Im Fall von Poly(N-Isopropylacrylamid)-block-Poly(2-Vinyl-4,4-dimethyl-5-oxazolon), PNIPAAm-b-PVO, wurde eine Zunahme der unteren kritischen Lösungstemperatur im Vergleich zum Homopolymer Poly(N-Isopropylacrylamid) beobachtet, die auf den hydrophilen Poly(2-Vinyl-4,4-dimethyl-5-oxazolon)-Block zurückgeführt wurde. Eine Vermessung der Proben mit dynamischer Differenzkalorimetrie ergab, dass sich die beiden Blöcke im festen Zustand vollständig mischen.

Die Konjugation von sulfhydryl-terminiertem PNIPAAm an Thiol-Disulfid-Austausch-Reagenzien und Maleimide wurde für eine spätere Konjugation an Proteine getestet. Eine experimentelle Abwägung der unterschiedlichen Verknüpfungssysteme ergab, dass Maleimide am besten als Verknüpfungsreagenzien für eine Konjugation an das Protein Streptavidin geeignet sind.

Sulfhydryl-terminiertes PNIPAAm-b-PAA wurde an den Streptavidin-Mutanten S139C konjugiert mithilfe eines Bismaleimid-Verknüpfers und auch mittels direkter Konjugation über Disulfid-Brücken. Beide Konjugationen waren erfolgreich mit einem Umsatz von über 50 %.

Eine Konjugation von PNIPAAm und PNIPAAm-b-PAA wurde auch über nicht-kovalente Anbindung biotinylierter Polymere an natürliches Streptavidin erreicht. Konjugate von natürlichem Streptavidin mit biotinyliertem PNIPAAm-b-PAA blieben selbst oberhalb der unteren kritischen Lösungstemperatur und bei niedrigen pH-Werten in Lösung, was im Gegensatz zu Beobachtungen am unkonjugierten Blockcopolymeren steht, das bei pH-Werten unterhalb 4.5 ausfällt.
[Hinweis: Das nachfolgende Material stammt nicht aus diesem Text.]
/-- **McCallum 1991, Prop. 4.4 at `λ ∣ n` in order form, for two COMPATIBLE concrete Kolyvagin–Heegner data at
Zhang–Kolyvagin levels, modulo the congruence (γ) for the pair.** `E = W/ℚ` globally minimal of conductor `N_E`, `K`
imaginary quadratic with `d_K < −4` and the Heegner hypothesis for `N_E`, a frame `(Dt, β, ι)`, `p` odd, `M ≥ 1`, a
square-free `n` whose prime factors are Zhang–Kolyvagin primes of index `≥ M`, a prime factor `ℓ` of `n`,
`m = n/ℓ`, data `d` (level `n`) and `d₀` (level `m`) compatible along `K[m] ⊆ K[n] ⊆ ℂ` (`hσ`, `hS₁`, `hS₂`,
`hemb` — the binders of the typed Prop. 4.4 fact), the LABELLED congruence `hγ` = Gross Prop. 3.7 (2) for this pair
(*"`y_n ≡ Frob(λ_m)(y_m) (mod λ_n)`"*: for `ℓ ∤ Δ_W`, the `ℓ`-Frobenius `φ₀` and every `γ ∈ Gal(K[n]/K)`,
`red(γ·y(n)) = φ₀·red(γ·y(m)↑)` along the tree's place over `ℓ`), and McCallum's standing inputs at the two levels
(`hA`, `hA₀`: admissibility; `hPt`, `hPt₀`: invariance mod `p^M`): for the place `λ ∋ ℓ` and every `a`,
**`p^a c_M(n) ∈ Sel_λ ↔ p^a c_M(m)_λ = 0`** for the concrete classes `d.kolyvaginClass hp M`, `d₀.kolyvaginClass hp M`.
[cite: McCallumLMS1991, Prop. 4.4 (p. 301), Lemma 4.3, §4 (4)–(6)] [cite: GrossLMS1991, Prop. 3.7 (1)(2), Prop. 3.6,
§4 (4.1), Lemma 4.3, Prop. 6.2 (2)] [cite: WZhang2014, Notations (xii)] -/
theorem zsmul_kolyvaginClass_mem_selmerLocalKer_iff_of_compat [W.IsElliptic] [W.IsGloballyMinimal]
    [NeZero (W.conductorNorm ℤ)]
    (hK : IsImaginaryQuadratic K) (ι : K →+* ℂ) (hD : NumberField.discr K < -4)
    (hH : SatisfiesHeegnerHypothesis (W.conductorNorm ℤ) K)
    (Dt : ModularParametrizationData W (W.conductorNorm ℤ)) {β : ℤ}
    {p M : ℕ} (hp : p.Prime) (hp2 : p ≠ 2) (hM : 1 ≤ M)
    {n : ℕ} (hn : Squarefree n)
    (hkol : ∀ q ∈ n.primeFactors, Zhang2014.IsKolyvaginPrime (W.conductorNorm ℤ) W K p q ∧
      M ≤ Zhang2014.kolyvaginIndex W p q)
    {ℓ : ℕ} (hℓ : ℓ ∈ n.primeFactors) {m : ℕ} (hmn : n / ℓ = m)
    (d : KolyvaginHeegnerData Dt β ι n) (d₀ : KolyvaginHeegnerData Dt β ι m)
    (hσ : ∀ q ∈ m.primeFactors, ∀ (x : ringClassField K ι m) (x' : ringClassField K ι n),
      (x : ℂ) = x' → ((d.σ q x' : ringClassField K ι n) : ℂ) = (d₀.σ q x : ℂ))
    (hS₁ : ∀ s ∈ d₀.S, ∃ s' ∈ d.S, ∀ (x : ringClassField K ι m) (x' : ringClassField K ι n),
      (x : ℂ) = x' → ((s' x' : ringClassField K ι n) : ℂ) = (s x : ℂ))
    (hS₂ : ∀ s' ∈ d.S, ∃ s ∈ d₀.S, ∀ (x : ringClassField K ι m) (x' : ringClassField K ι n),
      (x : ℂ) = x' → ((s' x' : ringClassField K ι n) : ℂ) = (s x : ℂ))
    (hemb : ∀ (x : ringClassField K ι m) (x' : ringClassField K ι n),
      (x : ℂ) = x' → d.emb x' = d₀.emb x)
    (hγ : ∀ [Fact ℓ.Prime] (hΔ : ¬ (ℓ : ℤ) ∣ minimalDiscriminantInt W)
      (φ₀ : absoluteGaloisGroup (ZMod ℓ)), (∀ x : AlgebraicClosure (ZMod ℓ), φ₀ • x = x ^ ℓ) →
      ∀ (hle : ringClassField K ι m ≤ ringClassField K ι n)
        (γ : ringClassField K ι n ≃ₐ[ℚ] ringClassField K ι n), γ ∈ ringClassGal ι n →
        geomReduction hΔ ((RatClosure.pointsEquiv (K := K) W).symm
            (d.toGeomPoints (pointGalHom W (ringClassField K ι n) γ d.y))) =
          φ₀ • geomReduction hΔ ((RatClosure.pointsEquiv (K := K) W).symm
            (d.toGeomPoints (pointGalHom W (ringClassField K ι n) γ
              (WeierstrassCurve.Affine.Point.map (W' := W)
                (letI : Algebra K ℂ := ι.toAlgebra; (RingClassField.inclusion ι hle).restrictScalars ℚ)
                d₀.y)))))
    (hA : IsAdmissible (absoluteGaloisGroup K) d.pointsSubgroup ((p ^ M : ℕ) : ℤ))
    (hA₀ : IsAdmissible (absoluteGaloisGroup K) d₀.pointsSubgroup ((p ^ M : ℕ) : ℤ))
    (hPt : d.toGeomPoints d.derivedPoint ∈
      invPoints (absoluteGaloisGroup K) d.pointsSubgroup ((p ^ M : ℕ) : ℤ))
    (hPt₀ : d₀.toGeomPoints d₀.derivedPoint ∈
      invPoints (absoluteGaloisGroup K) d₀.pointsSubgroup ((p ^ M : ℕ) : ℤ))
    (v : HeightOneSpectrum (𝓞 K)) (hv : (ℓ : 𝓞 K) ∈ v.asIdeal) (a : ℕ) :
    (((p : ℤ) ^ a) • d.kolyvaginClass hp M ∈
        selmerLocalKer (W.baseChange K) (v.adicCompletion K) ((p ^ M : ℕ) : ℤ) ↔
      ((p : ℤ) ^ a) • d₀.kolyvaginClass hp M ∈
        (W.baseChange K).torsionLocalKer (v.adicCompletion K) ((p ^ M : ℕ) : ℤ)) := by
  subst hmn
  letI : Algebra K ℂ := ι.toAlgebra
  set N : ℕ := W.conductorNorm ℤ with hNdef
  have hn0 : n ≠ 0 := Squarefree.ne_zero hn
  obtain ⟨hℓp, hℓn, -⟩ := Nat.mem_primeFactors.mp hℓ
  haveI : Fact ℓ.Prime := ⟨hℓp⟩
  have hdvd : n / ℓ ∣ n := Nat.div_dvd_of_dvd hℓn
  have hm0 : n / ℓ ≠ 0 := (Nat.div_pos (Nat.le_of_dvd (Nat.pos_of_ne_zero hn0) hℓn) hℓp.pos).ne'
  have hmn : n / ℓ ≠ n := (Nat.div_lt_self (Nat.pos_of_ne_zero hn0) hℓp.one_lt).ne
  have hmsq : Squarefree (n / ℓ) := hn.squarefree_of_dvd hdvd
  have hℓm' : ¬ ℓ ∣ n / ℓ := not_dvd_div_of_squarefree_of_prime hn hℓp hℓn
  have hle : ringClassField K ι (n / ℓ) ≤ ringClassField K ι n := ringClassField_mono hK ι hdvd hn0
  have hinert : ∀ q ∈ n.primeFactors, (Ideal.span {(q : 𝓞 K)}).IsPrime :=
    fun q hq ↦ (hkol q hq).1.2.2.2.2.1
  have hND : IsCoprime (N : ℤ) (NumberField.discr K) :=
    KolyvaginAssembly.isCoprime_discr_of_satisfiesHeegnerHypothesis hK hH
  have hℓN : ¬ ℓ ∣ N := (hkol ℓ hℓ).1.2.1
  have hNn : Nat.Coprime N n :=
    KolyvaginH37Bridge.coprime_of_forall_not_dvd hn0 fun q hq ↦ (hkol q hq).1.2.1
  have hdiv : ∀ Q : geomPoints (W.baseChange K), ∃ R, ((p ^ M : ℕ) : ℤ) • R = Q :=
    (W.baseChange K).zsmul_geomPoints_surjective_of_charZero
      (by exact_mod_cast pow_ne_zero M hp.ne_zero)
  -- the two-level family
  let R : ℕ → Prop := fun k ↦ k = n ∨ k = n / ℓ
  let dfam : (k : ℕ) → R k → KolyvaginHeegnerData Dt β ι k := fun k hk ↦
    if h : k = n then h ▸ d else (hk.resolve_left h) ▸ d₀
  have hRn : R n := Or.inl rfl
  have hRm : R (n / ℓ) := Or.inr rfl
  have hdfam_n : ∀ h : R n, dfam n h = d := fun h ↦ by simp only [dfam, dif_pos rfl]
  have hdfam_m : ∀ h : R (n / ℓ), dfam (n / ℓ) h = d₀ := fun h ↦ by simp only [dfam, dif_neg hmn]
  have hsqR : ∀ k, R k → Squarefree k := by
    rintro k (rfl | rfl)
    exacts [hn, hmsq]
  have hinertR : ∀ k, R k → ∀ q ∈ k.primeFactors, (Ideal.span {(q : 𝓞 K)}).IsPrime := by
    rintro k (rfl | rfl) q hq
    exacts [hinert q hq, hinert q (Nat.primeFactors_mono hdvd hn0 hq)]
  -- the level data, at every level
  choose σ H f y π j e hord hj hπρ hfsec hHρ hdict hjunk using
    fun k ↦ exists_levelData_of (W := W) (Dt := Dt) (β := β) hK ι R hsqR hinertR dfam k
  -- `𝒢_k = ringClassGal ι k` is a finite commutative group acting on `E(K[k])` through `pointGalHom`
  letI hcg : ∀ k, CommGroup (ringClassGal ι k) := fun k ↦
    { (inferInstance : Group (ringClassGal ι k)) with
      mul_comm := fun a b ↦ (isMulCommutative_ringClassGal' hK ι k).is_comm.comm a b }
  haveI hfin : ∀ k, Finite (ringClassGal ι k) := finite_ringClassGal hK ι
  letI act : ∀ k, DistribMulAction (ringClassGal ι k)
      ((W.baseChange (ringClassField K ι k)).toAffine.Point) := fun k ↦
    DistribMulAction.compHom _ ((pointGalHom W (ringClassField K ι k)).comp (ringClassGal ι k).subtype)
  letI hft : ∀ k, Fintype (ringClassGal ι k ⧸ H k) := fun k ↦ Fintype.ofFinite _
  -- the inclusion `ρ_k : 𝒢_k ≤ Aut_ℚ(K[k])`
  set ρ : ∀ k, ringClassGal ι k →* (ringClassField K ι k ≃ₐ[ℚ] ringClassField K ι k) :=
    fun k ↦ (ringClassGal ι k).subtype with hρdef
  have hρ : ∀ k, Function.Injective (ρ k) := fun k ↦ (ringClassGal ι k).subtype_injective
  have hsmul : ∀ (k) (g : ringClassGal ι k) (Q : (W.baseChange (ringClassField K ι k)).toAffine.Point),
      g • Q = pointGalHom W (ringClassField K ι k) (ρ k g) Q := fun _ _ _ ↦ rfl
  have hj' : ∀ (k) (g : absoluteGaloisGroup K) (a : (W.baseChange (ringClassField K ι k)).toAffine.Point),
      j k (π k g • a) = g • j k a := fun k g a ↦ by rw [hsmul]; exact hj k g a
  -- the dictionary at the two levels
  have hjn : j n = d.toGeomPoints := by rw [(hdict n hRn).1, hdfam_n hRn]
  have hjm : j (n / ℓ) = d₀.toGeomPoints := by rw [(hdict (n / ℓ) hRm).1, hdfam_m hRm]
  have hyn : y n = d.y := by rw [(hdict n hRn).2.1, hdfam_n hRn]
  have hym : y (n / ℓ) = d₀.y := by rw [(hdict (n / ℓ) hRm).2.1, hdfam_m hRm]
  have hσn : ∀ q ∈ n.primeFactors, ρ n (σ n q) = d.σ q := fun q hq ↦ by
    have h := (hdict n hRn).2.2.1 q hq
    rwa [hdfam_n hRn] at h
  have hσm : ∀ q ∈ (n / ℓ).primeFactors, ρ (n / ℓ) (σ (n / ℓ) q) = d₀.σ q := fun q hq ↦ by
    have h := (hdict (n / ℓ) hRm).2.2.1 q hq
    rwa [hdfam_m hRm] at h
  have hfSn : ∀ c, ρ n (f n c) ∈ d.S := fun c ↦ by
    have h := (hdict n hRn).2.2.2 c
    rwa [hdfam_n hRn] at h
  have hfSm : ∀ c, ρ (n / ℓ) (f (n / ℓ) c) ∈ d₀.S := fun c ↦ by
    have h := (hdict (n / ℓ) hRm).2.2.2 c
    rwa [hdfam_m hRm] at h
  -- the abstract Kolyvagin point IS `P(k)` at the two levels (x11b3-p8's G1)
  have hbij : ∀ (k : ℕ) (dk : KolyvaginHeegnerData Dt β ι k), (∀ c, ρ k (f k c) ∈ dk.S) →
      Set.BijOn (fun c : ringClassGal ι k ⧸ H k ↦ ρ k (f k c)) Set.univ (dk.S : Set _) :=
    fun k dk hfS ↦ KolyvaginH37Bridge.bijOn_of_section_of_transversal (ρ k) (hρ k)
      (H := H k) (Γ := ringClassGal ι k) (G₁ := ringClassGalOver ι k 1) (hHρ k)
      (S := (dk.S : Set _)) (fun s hs ↦ dk.S_subset s hs)
      (fun s hs ↦ ⟨⟨s, dk.S_subset s hs⟩, rfl⟩) dk.S_transversal (f k) (hfsec k) hfS
  have hPn : j n (kolyvaginPoint (σ n) n.primeFactors (f n) (y n)) = d.toGeomPoints d.derivedPoint := by
    rw [hjn, hyn]
    congr 1
    exact KolyvaginH37Bridge.map_kolyvaginPoint_eq_derivedPoint
      (pointGalHom W (ringClassField K ι n)) (ρ n) (AddMonoidHom.id _) (fun g a ↦ hsmul n g a)
      hn hσn (f n) (hbij n d hfSn) d.y
  have hPm : j (n / ℓ) (kolyvaginPoint (σ (n / ℓ)) (n / ℓ).primeFactors (f (n / ℓ)) (y (n / ℓ))) =
      d₀.toGeomPoints d₀.derivedPoint := by
    rw [hjm, hym]
    congr 1
    exact KolyvaginH37Bridge.map_kolyvaginPoint_eq_derivedPoint
      (pointGalHom W (ringClassField K ι (n / ℓ))) (ρ (n / ℓ)) (AddMonoidHom.id _)
      (fun g a ↦ hsmul (n / ℓ) g a) hmsq hσm (f (n / ℓ)) (hbij (n / ℓ) d₀ hfSm) d₀.y
  -- the END's structural hypotheses `hA`, `hPt`, `hI` at every level
  have hA' : ∀ k, IsAdmissible (absoluteGaloisGroup K) (j k).range ((p ^ M : ℕ) : ℤ) := by
    intro k
    by_cases hk : R k
    · rcases hk with rfl | rfl
      · rw [hjn]; exact hA
      · rw [hjm]; exact hA₀
    · rw [hjunk k hk]
      refine ⟨fun g a ha ↦ ?_, fun a ha _ ↦ ?_⟩
      · obtain ⟨x, hx⟩ := ha
        rw [AddMonoidHom.zero_apply] at hx
        rw [← hx, smul_zero]
        exact AddSubgroup.zero_mem _
      · obtain ⟨x, hx⟩ := ha
        rw [AddMonoidHom.zero_apply] at hx
        exact hx.symm
  have hPt' : ∀ k, j k (kolyvaginPoint (σ k) k.primeFactors (f k) (y k)) ∈
      invPoints (absoluteGaloisGroup K) (j k).range ((p ^ M : ℕ) : ℤ) := by
    intro k
    by_cases hk : R k
    · rcases hk with rfl | rfl
      · rw [hPn, hjn]; exact hPt
      · rw [hPm, hjm]; exact hPt₀
    · rw [hjunk k hk, AddMonoidHom.zero_apply]; exact AddSubgroup.zero_mem _
  have hI' := smul_kolyvaginPoint_eq_of_mem_localInertia (W := W) hK ι σ (fun k ↦ k.primeFactors) H f y
    π j hj' e ρ hρ hπρ
  -- the pair guard, `hσρ` and `h37` at the pair `(n, ℓ)`
  let Rp : ℕ → ℕ → Prop := fun k q ↦ k = n ∧ q = ℓ
  have hσρ : ∀ k : ℕ, ∀ q ∈ k.primeFactors, Rp k q →
      (Subgroup.zpowers (σ k q)).map (ρ k) = ringClassGalOver ι k (k / q) := by
    rintro k q hq ⟨hk, hq'⟩
    subst k; subst q
    rw [MonoidHom.map_zpowers, hσn ℓ hℓ, d.zpowers_σ ℓ hℓ]
  have hgood : W.HasGoodReductionAtPrime ℓ :=
    KolyvaginH37Bridge.hasGoodReductionAtPrime_of_modularParametrizationData Dt hℓN
  -- the witness `y' = y(n/ℓ)↑` read in `E(K[n])`
  set y₀ : (W.baseChange (ringClassField K ι n)).toAffine.Point :=
    WeierstrassCurve.Affine.Point.map (W' := W)
      ((RingClassField.inclusion ι hle).restrictScalars ℚ) d₀.y with hy₀
  have h37 : ∀ k : ℕ, Squarefree k →
      (∀ q ∈ k.primeFactors, Zhang2014.IsKolyvaginPrime (W.conductorNorm ℤ) W K p q ∧
        M ≤ Zhang2014.kolyvaginIndex W p q) →
      ∀ q : ℕ, q.Prime → q ∣ k → Rp k q →
      q ∈ k.primeFactors ∧ ∃ y' : (W.baseChange (ringClassField K ι k)).toAffine.Point,
        j k (kolyvaginPoint (σ k) (k.primeFactors.erase q) (f k) y') =
          j (k / q) (kolyvaginPoint (σ (k / q)) (k / q).primeFactors (f (k / q)) (y (k / q))) ∧
        grAct _ (traceElt (σ k q) q) (y k) = W.frobeniusTrace q • y' ∧
        ∀ [Fact q.Prime] (hΔ : ¬ (q : ℤ) ∣ minimalDiscriminantInt W)
          (φ₀ : absoluteGaloisGroup (ZMod q)), (∀ x : AlgebraicClosure (ZMod q), φ₀ • x = x ^ q) →
          ∀ γ : ringClassGal ι k, geomReduction hΔ ((RatClosure.pointsEquiv (K := K) W).symm (j k (γ • y k))) =
            φ₀ • geomReduction hΔ ((RatClosure.pointsEquiv (K := K) W).symm (j k (γ • y'))) := by
    rintro k - - q - - ⟨hk, hq'⟩
    subst k; subst q
    refine ⟨hℓ, y₀, ?_, ?_, ?_⟩
    · -- (β1): G1 at both levels + the coherence clause, a THEOREM for compatible data
      have hG1 : kolyvaginPoint (σ n) (n / ℓ).primeFactors (f n) y₀ =
          KolyvaginOperator.derivedPoint (pointGalHom W (ringClassField K ι n)) d.σ (n / ℓ) d.S y₀ :=
        KolyvaginH37Bridge.map_kolyvaginPoint_eq_derivedPoint (pointGalHom W (ringClassField K ι n)) (ρ n)
          (AddMonoidHom.id _) (fun g a ↦ hsmul n g a) hmsq
          (fun q hq ↦ hσn q (Nat.primeFactors_mono hdvd hn0 hq)) (f n) (hbij n d hfSn) y₀
      rw [hPm, hjn, ← primeFactors_div_eq_erase hn hℓp hℓn, hG1]
      exact toGeomPoints_derivedPoint_map_of_compat hK ι hn hℓ hle d d₀ hσ hS₁ hS₂ hemb
    · -- (β2): Prop. 3.7 (1) for the tree's data
      have htr := HeegnerTrace.frobeniusTrace_smul_eq_of_lFunction_smul_eq hgood
        (HeegnerTrace.sum_pow_pointGalHom_y_eq_lFunction_smul_map hK ι hND hℓ (hinert ℓ hℓ)
          hℓN hℓm' hNn (Or.inr hD) d d₀ hle)
      rw [grAct_traceElt]
      simp_rw [hsmul n, map_pow (ρ n), hσn ℓ hℓ, hyn]
      exact htr
    · -- (γ): the labelled congruence for the pair, read through the dictionary
      intro _ hΔ φ₀ hφ₀ γ
      rw [hjn, hsmul, hsmul, hyn]
      exact hγ hΔ φ₀ hφ₀ hle (ρ n γ) γ.2
  -- the END at the pair `(n, ℓ)`
  have hEND := h44_of_prop37_at_zhang (W := W) hK ι hp hp2 hM hdiv σ (fun k ↦ k.primeFactors) H f
    (fun k q hq ↦ hord k q hq) y π j hj' hA' hPt' hI' Rp h37 e ρ hρ hπρ hσρ n hn hkol ℓ hℓp hℓn
    ⟨rfl, rfl⟩ v hv a
  -- the END's classes are the concrete classes `c_M(n)`, `c_M(n/ℓ)`
  have hcn : d.kolyvaginClass hp M =
      kolyvaginClass (W.baseChange K) ((p ^ M : ℕ) : ℤ) hdiv (hA' n)
        (j n (kolyvaginPoint (σ n) n.primeFactors (f n) (y n))) (hPt' n) := by
    rw [KolyvaginHeegnerData.kolyvaginClass_of_admissible _ hp M hA hPt]
    exact kolyvaginClass_congr (by rw [hjn]; rfl) hPn.symm
  have hcm : d₀.kolyvaginClass hp M =
      kolyvaginClass (W.baseChange K) ((p ^ M : ℕ) : ℤ) hdiv (hA' (n / ℓ))
        (j (n / ℓ) (kolyvaginPoint (σ (n / ℓ)) (n / ℓ).primeFactors (f (n / ℓ)) (y (n / ℓ))))
        (hPt' (n / ℓ)) := by
    rw [KolyvaginHeegnerData.kolyvaginClass_of_admissible _ hp M hA₀ hPt₀]
    exact kolyvaginClass_congr (by rw [hjm]; rfl) hPm.symm
  rw [hcn, hcm]
  exact hEND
Konjugate von natürlichem Streptavidin mit biotinylierten PNIPAAm-Proben unterschiedlichen Molekulargewichts bildeten oberhalb der unteren kritischen Lösungstemperatur Aggregate in wässriger Lösung, und es wurde eine Abhängigkeit der Aggregatgröße von der Polymergröße gefunden.